In the entries below, the word "CLOSURE" appears on some lines. Copy each of those lines.

▶ [Material for this task]:
....

import Literature.NumberTheory.LFunctions.KMVHighDerivativeNonvanishing
import Literature.NumberTheory.LFunctions.MollifierOptimality
import HarnessLib

/-!
# The Cauchy–Schwarz proportion of a one-piece linear mollifier in the harmonic family `S₂(q)*`
# and the (OPEN) optimality of the Iwaniec–Sarnak / KMV profile among arbitrary coefficients

Topic `Literature/NumberTheory/LFunctions` (namespace `Literature.NumberTheory.LFunctions.KMV2000`,
continuing `KMVMollifiedMomentForms.lean` / `KMVHighDerivativeNonvanishing.lean`). Typed for the
LANDAU–SIEGEL PROGRAMME, cell `landau-siegel`, sub-cell §B-fam, row **famE-09** of `B-fam/EDLIST.md`
("GL(2) analogue of Čech–Matomäki 2025 Thm 1.1: over `f ∈ H_k(N)` harmonic, for ANY coefficients
`x_m`, `x₁ = 1`, `x_m ≪ N^ε`, `m ≤ M = q̂^Δ`, `Δ < 1`, the C-S proportion `≤ Δ/(1+Δ) + o(1)`
(even-forms scale) — NOT found in print; statement by ls-Bfam-typer-1 as a NAMED OPEN Prop = the hard
half of the §E class statement"). This file introduces NO theorem-in-print fact; its one `Prop`
(`LinearMollifierOptimality`) is explicitly OPEN and asserted by no one (pattern of the tree's
`Zhang2022.KnifeEdge.Eq148DUniform`). FRAMING: the programme SEARCHES and TYPES; nothing here is a
claim about Landau–Siegel zeros.

## What is typed, over the tree's vocabulary of record

Family `S₂(q)* = newforms0 q 2` (`q` prime, weight 2), harmonic weights and central values of record
`IwaniecSarnak.harmonicWeight`, `IwaniecSarnak.centralValue` (p456172), the general one-piece linear
mollifier `KowalskiMichel2000.mollifier x M f = Σ_{1≤m≤M} x_m m^{−1/2} λ_f(m)` (p458185), the KMV
length `M = q̂^Δ`, `q̂ = √q/2π` (`KMV2000.qhat`, p459231), the growth class "`x_m ≪ q^ε`"
(`CechMatomaki2025.CoeffBound`, p455594) and the abstract Cauchy–Schwarz functional
`CechMatomaki2025.beta` (`β(M) = |𝔼^w[LM]|²/𝔼^w[|LM|²]`, [CechMatomaki2025, §2]):

* `famFinset q` — `S₂(q)*` as a `Finset` (finite by the tree theorem `finite_newforms0_holds`);
* `harmonicBeta q M` — `β^h_q(M) := |Σ^h ω_f L(f,½)M(f)|² / (Σ^h ω_f · Σ^h ω_f |L(f,½)M(f)|²)`, the
  harmonic Cauchy–Schwarz functional ("Hence `Σ^h_{Λ(f,½)≠0} 1 ≥ L(x)²/Q(x)`",
  [KowalskiMichelVanderKam2000, §2 p. 6]); PROVED: `0 ≤ β^h ≤ 1` and the mollifier principle
  `harmonicBeta_le_proportion` (the `ω`-proportion of `{L(f,½) ≠ 0}` is `≥ β^h_q(M)` for every `M`),
  from the tree's `CechMatomaki2025.beta_le_nonvanishingProportion`;
* `LinearMollifierOptimality` — **OPEN IN PRINT**: for `0 < Δ < 1`, uniformly over real `x` with
  `x_1 = 1`, `|x_m| ≤ C(ε)q^ε`: `β^h_q(Σ_{m ≤ q̂^Δ} x_m m^{−1/2}λ_f(m)) ≤ Δ/(2(1+Δ)) + o(1)` as
  `q → ∞` through primes (all-forms scale; `= Δ/(1+Δ)` of the even forms). Nearest print: the
  `GL(1)` theorem [CechMatomaki2025, Thm 1.1 (ii)] (tree fact `cechMatomaki2025_theorem11`) and its
  authors' remark that "proofs of optimality of mollifiers are very sparse" [CechMatomaki2025,
  Remark 1.2]; for derivatives at prime level, Iwaniec–Kowalski §26.4 optimise over general vectors
  `(x_m)` for a diagonalised reference form and state, without proof, that the choice is
  asymptotically optimal for the whole quadratic form [IwaniecKowalski2004, §26.4]. Its
  PROFILE-CLOSURE half (coefficients of KMV's shape (9) with a polynomial profile) IS a theorem:
  `KMV2000.ratio_one_le` (`sup_P R(P,1;Δ) = Δ/(2(1+Δ))`, attained by `P₀ = x²`,
  `KMV2000.ratio_one_X_sq`);
* `harmonicBeta_lt_quarter_of_optimality` — PROVED bookkeeping: under `LinearMollifierOptimality`,
  at every fixed `Δ < 1` every admissible one-piece linear mollifier has `β^h_q < 1/4` for large `q`
  (`KMV2000.envelope_lt_quarter_iff`), i.e. the one-piece class cannot certify more than one quarter of
  all forms (one half of the even ones) at main order inside the printed range — the content of
  [KowalskiMichelVanderKam2000, §8.4 p. 28] "the absolute limit of our method, barring any
  improvement in the (logarithmic) length of the mollifier `Δ` beyond `1`", made a class statement.

## References

* [KowalskiMichelVanderKam2000] §2 p. 6 (the Cauchy–Schwarz step), (9), Thm 6.1, §8.4 p. 28.
* [CechMatomaki2025] Thm 1.1, Remark 1.2, §2 (2.1), Cor. 2.6. [IwaniecKowalski2004] §26.4.
-/

noncomputable section

open scoped MatrixGroups
open CongruenceSubgroup Finset
open Literature.NumberTheory.EllipticCurves.ModularForms

namespace Literature.NumberTheory.LFunctions.KMV2000

/-- The finite set `S₂(q)* = newforms0 q 2` of Hecke-normalised newforms of weight 2 and level
`Γ₀(q)` (finite by the tree theorem `finite_newforms0_holds`).
[cite: KowalskiMichelVanderKam2000, §1 p. 1] -/
def famFinset (q : ℕ) [NeZero q] : Finset (CuspForm (Gamma0 q) 2) :=
  (finite_newforms0_holds q 2).toFinset

/-- Membership in `famFinset q` is membership in `newforms0 q 2`.
[cite: KowalskiMichelVanderKam2000, §1 p. 1] -/
theorem mem_famFinset {q : ℕ} [NeZero q] {f : CuspForm (Gamma0 q) 2} :
    f ∈ famFinset q ↔ f ∈ newforms0 q 2 :=
  (finite_newforms0_holds q 2).mem_toFinset

/-- **The harmonic Cauchy–Schwarz functional** `β^h_q(M) = |Σ^h L(f,½)M(f)|² / (Σ^h 1 · Σ^h |L(f,½)M(f)|²)`
of a "mollifier" `M : S₂(q)* → ℂ` — the tree's abstract `CechMatomaki2025.beta`
(`|𝔼^w[LM]|²/𝔼^w[|LM|²]`) for the family `S₂(q)*` with the harmonic weights of record
`w = IwaniecSarnak.harmonicWeight` and values `L = IwaniecSarnak.centralValue`. It is the main-order
object "`L(x)²/Q(x)`" of the source ("Hence `Σ^h_{Λ(f,½)≠0} 1 ≥ L(x)²/Q(x)`", p. 6), normalised by
the harmonic mass. [cite: KowalskiMichelVanderKam2000, §2 p. 6] -/
def harmonicBeta (q : ℕ) [NeZero q] (M : CuspForm (Gamma0 q) 2 → ℂ) : ℝ :=
  CechMatomaki2025.beta (ι := ↥(famFinset q)) (fun f => IwaniecSarnak.harmonicWeight f.1)
    (fun f => IwaniecSarnak.centralValue f.1) (fun f => M f.1)

/-- `β^h_q(M) ≥ 0`. [cite: CechMatomaki2025, §2] -/
theorem harmonicBeta_nonneg (q : ℕ) [NeZero q] (M : CuspForm (Gamma0 q) 2 → ℂ) :
    0 ≤ harmonicBeta q M :=
  CechMatomaki2025.beta_nonneg (ι := ↥(famFinset q)) (w := fun f => IwaniecSarnak.harmonicWeight f.1)
    (L := fun f => IwaniecSarnak.centralValue f.1)
    (fun f => IwaniecSarnak.harmonicWeight_nonneg le_rfl f.1) (fun f => M f.1)

/-- `β^h_q(M) ≤ 1`. [cite: CechMatomaki2025, §2 (2.1)] -/
theorem harmonicBeta_le_one (q : ℕ) [NeZero q] (M : CuspForm (Gamma0 q) 2 → ℂ) :
    harmonicBeta q M ≤ 1 :=
  CechMatomaki2025.beta_le_one (ι := ↥(famFinset q)) (w := fun f => IwaniecSarnak.harmonicWeight f.1)
    (L := fun f => IwaniecSarnak.centralValue f.1)
    (fun f => IwaniecSarnak.harmonicWeight_nonneg le_rfl f.1) (fun f => M f.1)

open scoped Classical in
/-- **The mollifier principle in the harmonic family** ("Hence `Σ^h_{Λ(f,½)≠0} 1 ≥ L(x)²/Q(x)`",
p. 6; [CechMatomaki2025, (2.1)]): for EVERY `M`, the `ω`-proportion of `{f ∈ S₂(q)* : L(f,½) ≠ 0}`
is at least `β^h_q(M)`. PROVED from the tree's `CechMatomaki2025.beta_le_nonvanishingProportion`.
[cite: KowalskiMichelVanderKam2000, §2 p. 6] -/
theorem harmonicBeta_le_proportion (q : ℕ) [NeZero q] (M : CuspForm (Gamma0 q) 2 → ℂ) :
    harmonicBeta q M ≤
      (∑ f ∈ (famFinset q).attach,
          if IwaniecSarnak.centralValue f.1 = 0 then 0 else IwaniecSarnak.harmonicWeight f.1) /
        ∑ f ∈ (famFinset q).attach, IwaniecSarnak.harmonicWeight f.1 := by
  have h := CechMatomaki2025.beta_le_nonvanishingProportion (ι := ↥(famFinset q))
    (w := fun f => IwaniecSarnak.harmonicWeight f.1) (L := fun f => IwaniecSarnak.centralValue f.1)
    (fun f => IwaniecSarnak.harmonicWeight_nonneg le_rfl f.1) (fun f => M f.1)
  simpa [harmonicBeta, CechMatomaki2025.nonvanishingProportion, CechMatomaki2025.totalWeight,
    Finset.univ_eq_attach] using h

/-! ### Row famE-09: optimality of the one-piece choice (OPEN, not in print) -/

/-- **OPEN IN PRINT — the `GL(2)` one-piece optimality statement (cell row famE-09).** For every
`0 < Δ < 1` and every growth budget `C`: uniformly over REAL coefficient sequences `x` with
`x_1 = 1` and `|x_m| ≤ C(ε) q^ε` (all `ε > 0`, `m ≥ 1`; the tree's `CechMatomaki2025.CoeffBound`),
the harmonic Cauchy–Schwarz functional of the one-piece linear mollifier
`Σ_{1 ≤ m ≤ q̂^Δ} x_m m^{−1/2} λ_f(m)` (the tree's `KowalskiMichel2000.mollifier x (q̂^Δ)`,
`q̂ = KMV2000.qhat q = √q/2π`) over `S₂(q)*` satisfies `β^h_q ≤ Δ/(2(1+Δ)) + ε₂` for all large
primes `q` — i.e. no admissible one-piece linear mollifier of logarithmic length `Δ` beats the
KMV/IS profile `P₀ = x²` at main order (whose value is `Δ/(2(1+Δ)) = KMV2000.envelope Δ`, attained:
`KMV2000.ratio_one_X_sq`; `< 1/4` for every `Δ < 1`: `KMV2000.envelope_lt_quarter_iff`).
STATUS: NOT a theorem in print and asserted by no one; designs of family B-fam and the §E class
statement «no one-piece design closes for `Δ < 1`» take it as a NAMED hypothesis / target. Nearest
printed results: the `GL(1)` analogue [CechMatomaki2025, Thm 1.1 (ii)] (tree fact
`cechMatomaki2025_theorem11`: one-piece mollifiers of `L(½,χ)`, `θ < ½`, `β_q(N_G) ≤ 1/(1+1/θ)+o(1)`),
whose authors note "proofs of optimality of mollifiers are very sparse" [CechMatomaki2025,
Remark 1.2]; the abstract criterion [CechMatomaki2025, Cor. 2.6] (tree theorem
`CechMatomaki2025.beta_add_smul_le`) with the twisted harmonic moments behind
[KowalskiMichelVanderKam2000, Props 4.1/5.1] is the natural route; for derivatives Iwaniec–Kowalski
§26.4 optimise over general vectors `(x_m)` for a diagonalised reference form and state, without
proof, asymptotic optimality for the whole quadratic form [IwaniecKowalski2004, §26.4]. The
PROFILE-CLOSURE half (KMV's shape (9) with a polynomial `P`) IS the theorem `KMV2000.ratio_one_le`.
[cite: CechMatomaki2025, Theorem 1.1 (ii) and Remark 1.2 (the GL(1) statement; this GL(2) analogue is NOT in print)] -/
def LinearMollifierOptimality : Prop :=
  ∀ Δ : ℝ, 0 < Δ → Δ < 1 → ∀ C : ℝ → ℝ, ∀ ε₂ : ℝ, 0 < ε₂ → ∃ q₀ : ℕ,
    ∀ (q : ℕ) [NeZero q], q.Prime → q₀ ≤ q → ∀ x : ℕ → ℝ, x 1 = 1 →
      CechMatomaki2025.CoeffBound C q (fun m => (x m : ℂ)) →
        harmonicBeta q (KowalskiMichel2000.mollifier x (qhat q ^ Δ)) ≤ Δ / (2 * (1 + Δ)) + ε₂

/-- Under `LinearMollifierOptimality`, at every fixed `0 < Δ < 1` the harmonic Cauchy–Schwarz
functional of ANY admissible one-piece linear mollifier of length `q̂^Δ` is eventually `< 1/4`
(one quarter of all forms = one half of the even ones): the bound `Δ/(2(1+Δ)) = KMV2000.envelope Δ`
is `< 1/4` iff `Δ < 1` (`KMV2000.envelope_lt_quarter_iff`). PROVED (conditional bookkeeping; the
hypothesis is OPEN) — "the absolute limit of our method, barring any improvement in the (logarithmic)
length of the mollifier `Δ` beyond `1`". [cite: KowalskiMichelVanderKam2000, §8.4 p. 28] -/
theorem harmonicBeta_lt_quarter_of_optimality (h : LinearMollifierOptimality) {Δ : ℝ} (hΔ : 0 < Δ)
    (hΔ1 : Δ < 1) (C : ℝ → ℝ) :
    ∃ q₀ : ℕ, ∀ (q : ℕ) [NeZero q], q.Prime → q₀ ≤ q → ∀ x : ℕ → ℝ, x 1 = 1 →
      CechMatomaki2025.CoeffBound C q (fun m => (x m : ℂ)) →
        harmonicBeta q (KowalskiMichel2000.mollifier x (qhat q ^ Δ)) < 1 / 4 := by
  have hgap : 0 < 1 / 4 - envelope Δ := by
    have := (envelope_lt_quarter_iff hΔ.le).mpr hΔ1
    linarith
  obtain ⟨q₀, hq₀⟩ := h Δ hΔ hΔ1 C ((1 / 4 - envelope Δ) / 2) (by positivity)
  refine ⟨q₀, fun q _ hq hqq x hx hC => ?_⟩
  have hle := hq₀ q hq hqq x hx hC
  have : Δ / (2 * (1 + Δ)) = envelope Δ := rfl
  rw [this] at hle
  linarith

end Literature.NumberTheory.LFunctions.KMV2000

....

▶ [Task response]:
  PROFILE-CLOSURE half (coefficients of KMV's shape (9) with a polynomial profile) IS a theorem:
PROFILE-CLOSURE half (KMV's shape (9) with a polynomial `P`) IS the theorem `KMV2000.ratio_one_le`.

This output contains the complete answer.